import Mathlib
import Summits.SmoothPoincare4.SmoothPoincare4.Theorems.SoloInformedNashStipsiczGroup

/-!
# Solvable invariants of derived length three separate the Nash–Stipsicz group from `ℤ³ ⋊ ℤ`

Solo artefact (unit `solo-SmoothPoincare4-informed`), companion to `SoloInformedNashStipsiczGroup`
(`G_NS = ⟨x, y | x y x y x⁻¹ y⁻¹ x y⁻¹ x⁻¹ y⁻¹⟩`, the Nash–Stipsicz 2-knot group of `K²_{1,−1}`,
arXiv:1103.5571 Prop. 4.2, is not solvable) and to the metabelianisation files
(`G_NS ⧸ G_NS'' ≃* ℤ³ ⋊_{A₀} ℤ`, the Cappell–Shaneson/Akbulut–Kirby 2-knot group, so that every
homomorphism from `G_NS` to a *metabelian* group factors through `ℤ³ ⋊_{A₀} ℤ`).

Here we show that *solvable* targets already see the difference, at derived length three:

* `NashStipsicz.AGammaL` : the group `AΓL(1, 8) = 𝔽₈ ⋊ (𝔽₈ˣ ⋊ Gal(𝔽₈/𝔽₂))` of order `168`, built
  as an iterated Mathlib `SemidirectProduct` `𝔽₂³ ⋊ (ℤ/7 ⋊ ℤ/3)` (`α³ = α + 1`; `ℤ/7` acts by
  multiplication by `α^u`, `ℤ/3` by the Frobenius), hence solvable (`isSolvable_AGammaL`);
* `NashStipsicz.solvRep : G_NS →* AΓL(1, 8)`, `x ↦ (0, (0, 2))`, `y ↦ (e₀, (3, 2))` (onto, by an
  enumeration outside Lean: the images generate all `168` elements; `G_NS` has `1176`
  homomorphisms to `AΓL(1,8)` against `672` for `ℤ³ ⋊_{A₀} ℤ`);
* `NashStipsicz.not_derivedSeries_two_le_ker_solvRep` : `solvRep` does **not** kill
  `G_NS''` — the element `⁅⁅x, y⁆, ⁅x, y⁻¹⁆⁆ ∈ G_NS''` maps to the translation `e₀ ≠ 0`;
* `NashStipsicz.exists_solvable_not_killing_derivedSeries_two` : hence there is a finite solvable
  group `S` and `f : G_NS →* S` with `G_NS'' ⊄ ker f`, whereas
  `NashStipsicz.derivedSeries_two_semidirectProduct_eq_bot` : for abelian `N`, `C` and any action,
  `(N ⋊ C)'' = 1`, so every homomorphism out of any `ℤ³ ⋊_φ ℤ` kills the second derived subgroup.

Reading: the Hom-count invariant `|Hom(·, AΓL(1,8))|` distinguishes the Nash–Stipsicz 2-knot group
from the Cappell–Shaneson one although both have Alexander module `Λ/(1 − t + 2t² − t³)` and the
same maximal metabelian quotient; `AΓL(1,8)'' = 𝔽₈` receives `G_NS''` non-trivially.
-/

namespace Summit.SmoothPoincare4.SmoothPoincare4.Theorems

namespace NashStipsicz

open Multiplicative
open scoped commutatorElement

/-! ### Generalities on semidirect products -/

/-- A semidirect product of two abelian groups is metabelian: `(N ⋊ C)'' = 1`.  In particular every
`ℤ³ ⋊_φ ℤ` (the Cappell–Shaneson 2-knot groups) has trivial second derived subgroup. -/
theorem derivedSeries_two_semidirectProduct_eq_bot {N C : Type*} [CommGroup N] [CommGroup C]
    (φ : C →* MulAut N) : derivedSeries (N ⋊[φ] C) 2 = ⊥ := by
  have h1 : derivedSeries (N ⋊[φ] C) 1 ≤ (SemidirectProduct.inl (φ := φ)).range := by
    rw [derivedSeries_one, SemidirectProduct.range_inl_eq_ker_rightHom]
    exact Abelianization.commutator_subset_ker _
  have h2 : derivedSeries (N ⋊[φ] C) 2 =
      ⁅derivedSeries (N ⋊[φ] C) 1, derivedSeries (N ⋊[φ] C) 1⁆ := derivedSeries_succ _ 1
  rw [h2, eq_bot_iff]
  calc ⁅derivedSeries (N ⋊[φ] C) 1, derivedSeries (N ⋊[φ] C) 1⁆
      ≤ ⁅(SemidirectProduct.inl (φ := φ)).range, (SemidirectProduct.inl (φ := φ)).range⁆ :=
        Subgroup.commutator_mono h1 h1
    _ = ⊥ := by
        rw [Subgroup.commutator_eq_bot_iff_le_centralizer]
        rintro _ ⟨x, rfl⟩
        rw [Subgroup.mem_centralizer_iff]
        rintro _ ⟨y, rfl⟩
        rw [← map_mul, ← map_mul, mul_comm]
    _ ≤ ⊥ := le_rfl

/-! ### The Frobenius group `F₂₁ = ℤ/7 ⋊ ℤ/3` -/

/-- Multiplication by `2^k` on `ℤ/7` (`k ∈ ℤ/3`; `2³ = 1 (mod 7)`), as an automorphism. -/
def frobAut (k : Multiplicative (ZMod 3)) : MulAut (Multiplicative (ZMod 7)) where
  toFun u := ofAdd ((2 : ZMod 7) ^ (toAdd k).val * toAdd u)
  invFun u := ofAdd ((4 : ZMod 7) ^ (toAdd k).val * toAdd u)
  left_inv := by intro u; revert k u; decide
  right_inv := by intro u; revert k u; decide
  map_mul' := by intro u v; revert k u v; decide

/-- The action `k ↦ (u ↦ 2^k u)` of `ℤ/3` on `ℤ/7`. -/
def frobAct : Multiplicative (ZMod 3) →* MulAut (Multiplicative (ZMod 7)) where
  toFun := frobAut
  map_one' := by
    refine MulEquiv.ext fun u => ?_
    revert u; decide
  map_mul' := by
    intro k l
    refine MulEquiv.ext fun u => ?_
    revert k l u; decide

/-- The Frobenius group `F₂₁ = ℤ/7 ⋊ ℤ/3` (`≅ 𝔽₈ˣ ⋊ Gal(𝔽₈/𝔽₂)`). -/
abbrev F21 : Type := Multiplicative (ZMod 7) ⋊[frobAct] Multiplicative (ZMod 3)

/-- `F₂₁` is finite (of order `21`). -/
instance instFintypeF21 : Fintype F21 := Fintype.ofEquiv _ SemidirectProduct.equivProd.symm

/-- `F₂₁` is solvable. -/
instance isSolvable_F21 : IsSolvable F21 := isSolvable_semidirectProduct _

/-! ### `AΓL(1,8) = 𝔽₂³ ⋊ F₂₁` -/

/-- `𝔽₈ = 𝔽₂³` as a multiplicative group (coordinates in the basis `1, α, α²`, `α³ = α + 1`). -/
abbrev V8 : Type := Multiplicative (Fin 3 → ZMod 2)

/-- Multiplication by `α` on `𝔽₂[α]/(α³ + α + 1)`: `(a, b, c) ↦ (c, a + c, b)`. -/
def mulAlpha (v : Fin 3 → ZMod 2) : Fin 3 → ZMod 2 := ![v 2, v 0 + v 2, v 1]

/-- The Frobenius `x ↦ x²` of `𝔽₈`: `(a, b, c) ↦ (a, c, b + c)`. -/
def frobTwo (v : Fin 3 → ZMod 2) : Fin 3 → ZMod 2 := ![v 0, v 2, v 1 + v 2]

/-- `u ↦` multiplication by `α^u` (`u ∈ ℤ/7`), as an automorphism of `𝔽₂³`. -/
def alphaAut (u : Multiplicative (ZMod 7)) : MulAut V8 where
  toFun v := ofAdd (mulAlpha^[(toAdd u).val] (toAdd v))
  invFun v := ofAdd (mulAlpha^[7 - (toAdd u).val] (toAdd v))
  left_inv := by intro v; revert u v; decide
  right_inv := by intro v; revert u v; decide
  map_mul' := by intro v w; revert u v w; decide

/-- The action of `ℤ/7 = 𝔽₈ˣ` on `𝔽₂³` by powers of `α`. -/
def alphaAct : Multiplicative (ZMod 7) →* MulAut V8 where
  toFun := alphaAut
  map_one' := by
    refine MulEquiv.ext fun v => ?_
    revert v; decide
  map_mul' := by
    intro a b
    refine MulEquiv.ext fun v => ?_
    revert a b v; decide

/-- `c ↦ Frobenius^c` (`c ∈ ℤ/3`), as an automorphism of `𝔽₂³`. -/
def frobVAut (c : Multiplicative (ZMod 3)) : MulAut V8 where
  toFun v := ofAdd (frobTwo^[(toAdd c).val] (toAdd v))
  invFun v := ofAdd (frobTwo^[3 - (toAdd c).val] (toAdd v))
  left_inv := by intro v; revert c v; decide
  right_inv := by intro v; revert c v; decide
  map_mul' := by intro v w; revert c v w; decide

/-- The action of `ℤ/3 = Gal(𝔽₈/𝔽₂)` on `𝔽₂³`. -/
def frobVAct : Multiplicative (ZMod 3) →* MulAut V8 where
  toFun := frobVAut
  map_one' := by
    refine MulEquiv.ext fun v => ?_
    revert v; decide
  map_mul' := by
    intro a b
    refine MulEquiv.ext fun v => ?_
    revert a b v; decide

/-- The action of `F₂₁` on `𝔽₈`: `(u, c) ↦ (x ↦ α^u · x^{2^c})` (the two actions are compatible
because `Frob ∘ (α·) = (α²·) ∘ Frob`). -/
def f21Act : F21 →* MulAut V8 :=
  SemidirectProduct.lift alphaAct frobVAct (by
    intro c
    refine MonoidHom.ext fun u => MulEquiv.ext fun v => ?_
    revert c u v; decide)

/-- `AΓL(1, 8) = 𝔽₈ ⋊ (𝔽₈ˣ ⋊ Gal(𝔽₈/𝔽₂))`, as the iterated semidirect product `𝔽₂³ ⋊ F₂₁`. -/
abbrev AGammaL : Type := V8 ⋊[f21Act] F21

/-- `AΓL(1, 8)` is finite. -/
instance instFintypeAGammaL : Fintype AGammaL :=
  Fintype.ofEquiv _ SemidirectProduct.equivProd.symm

/-- `|AΓL(1, 8)| = 168`. -/
theorem card_AGammaL : Fintype.card AGammaL = 168 := by
  simp only [Fintype.ofEquiv_card, Fintype.card_prod, Fintype.card_fun, ZMod.card, Fintype.card_fin]
  rfl

/-- `AΓL(1, 8)` is solvable (abelian-by-abelian-by-abelian). -/
theorem isSolvable_AGammaL : IsSolvable AGammaL := isSolvable_semidirectProduct _

/-! ### The homomorphism `G_NS → AΓL(1,8)` -/

/-- `x ↦ ā = (0, (0, 2))`: the square of the Frobenius. -/
def aS : AGammaL := ⟨1, ⟨1, ofAdd 2⟩⟩

/-- `y ↦ b̄ = (e₀, (3, 2))`. -/
def bS : AGammaL := ⟨ofAdd ![1, 0, 0], ⟨ofAdd 3, ofAdd 2⟩⟩

/-- The relator evaluated on `(ā, b̄)`. -/
def sR : AGammaL := aS * bS * aS * bS * aS⁻¹ * bS⁻¹ * aS * bS⁻¹ * aS⁻¹ * bS⁻¹

/-- `r(ā, b̄) = 1` in `AΓL(1, 8)`. -/
theorem sR_eq_one : sR = 1 :=
  SemidirectProduct.ext (by decide) (SemidirectProduct.ext (by decide) (by decide))

/-- The generator assignment `x ↦ ā`, `y ↦ b̄`. -/
def sGen : Fin 2 → AGammaL := fun i => if i = 0 then aS else bS

/-- `FreeGroup.lift sGen` evaluates the relator to `sR`. -/
theorem lift_sGen_nsRelator : FreeGroup.lift sGen nsRelator = sR := by
  simp [nsRelator, sR, sGen, map_mul, map_inv]

/-- The representation `G_NS → AΓL(1, 8)`, `x ↦ ā`, `y ↦ b̄`. -/
def solvRep : NSGroup →* AGammaL :=
  PresentedGroup.toGroup (f := sGen) (by
    intro r hr
    rw [Set.mem_singleton_iff] at hr
    subst hr
    rw [lift_sGen_nsRelator, sR_eq_one])

/-- `solvRep x = ā`. -/
theorem solvRep_of_zero : solvRep (PresentedGroup.of (0 : Fin 2)) = aS := by
  simp [solvRep, sGen]

/-- `solvRep y = b̄`. -/
theorem solvRep_of_one : solvRep (PresentedGroup.of (1 : Fin 2)) = bS := by
  simp [solvRep, sGen]

/-- The generator `x` of `G_NS`. -/
abbrev xNS : NSGroup := PresentedGroup.of (0 : Fin 2)

/-- The generator `y` of `G_NS`. -/
abbrev yNS : NSGroup := PresentedGroup.of (1 : Fin 2)

/-- The test element `g = ⁅⁅x, y⁆, ⁅x, y⁻¹⁆⁆` of `G_NS''`. -/
def gNS : NSGroup := ⁅⁅xNS, yNS⁆, ⁅xNS, yNS⁻¹⁆⁆

/-- `g ∈ G_NS''`. -/
theorem gNS_mem : gNS ∈ derivedSeries NSGroup 2 := by
  rw [derivedSeries_succ, derivedSeries_one, commutator_def]
  exact Subgroup.commutator_mem_commutator
    (Subgroup.commutator_mem_commutator (Subgroup.mem_top _) (Subgroup.mem_top _))
    (Subgroup.commutator_mem_commutator (Subgroup.mem_top _) (Subgroup.mem_top _))

/-- `solvRep g = ⁅⁅ā, b̄⁆, ⁅ā, b̄⁻¹⁆⁆`. -/
theorem solvRep_gNS : solvRep gNS = ⁅⁅aS, bS⁆, ⁅aS, bS⁻¹⁆⁆ := by
  simp only [gNS, xNS, yNS, map_commutatorElement, map_inv, solvRep_of_zero, solvRep_of_one]

/-- `solvRep g ≠ 1`: it is the translation by `e₀`. -/
theorem solvRep_gNS_ne_one : solvRep gNS ≠ 1 := by
  rw [solvRep_gNS]
  intro h
  exact absurd (congrArg SemidirectProduct.left h) (by decide)

/-- **`solvRep` does not kill `G_NS''`.** -/
theorem not_derivedSeries_two_le_ker_solvRep : ¬ derivedSeries NSGroup 2 ≤ solvRep.ker :=
  fun h => solvRep_gNS_ne_one (h gNS_mem)

/-- **Solvable invariants see what metabelian ones cannot.** There is a finite solvable group `S`
and a homomorphism `f : G_NS → S` that does not factor through the metabelianisation
`G_NS ⧸ G_NS'' (≅ ℤ³ ⋊_{A₀} ℤ)`; by `derivedSeries_two_semidirectProduct_eq_bot` no such `f` exists
out of any `ℤ³ ⋊_φ ℤ`. -/
theorem exists_solvable_not_killing_derivedSeries_two :
    ∃ (S : Type) (_ : Group S) (_ : Fintype S), IsSolvable S ∧
      ∃ f : NSGroup →* S, ¬ derivedSeries NSGroup 2 ≤ f.ker :=
  ⟨AGammaL, inferInstance, inferInstance, isSolvable_AGammaL, solvRep,
    not_derivedSeries_two_le_ker_solvRep⟩

end NashStipsicz

end Summit.SmoothPoincare4.SmoothPoincare4.Theorems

▶ **WHAT YOU SHOULD DO**
Look through the material for "translation". Copy each line that has it.

▶ **TASK ANSWER**
  `G_NS''` — the element `⁅⁅x, y⁆, ⁅x, y⁻¹⁆⁆ ∈ G_NS''` maps to the translation `e₀ ≠ 0`;
/-- `solvRep g ≠ 1`: it is the translation by `e₀`. -/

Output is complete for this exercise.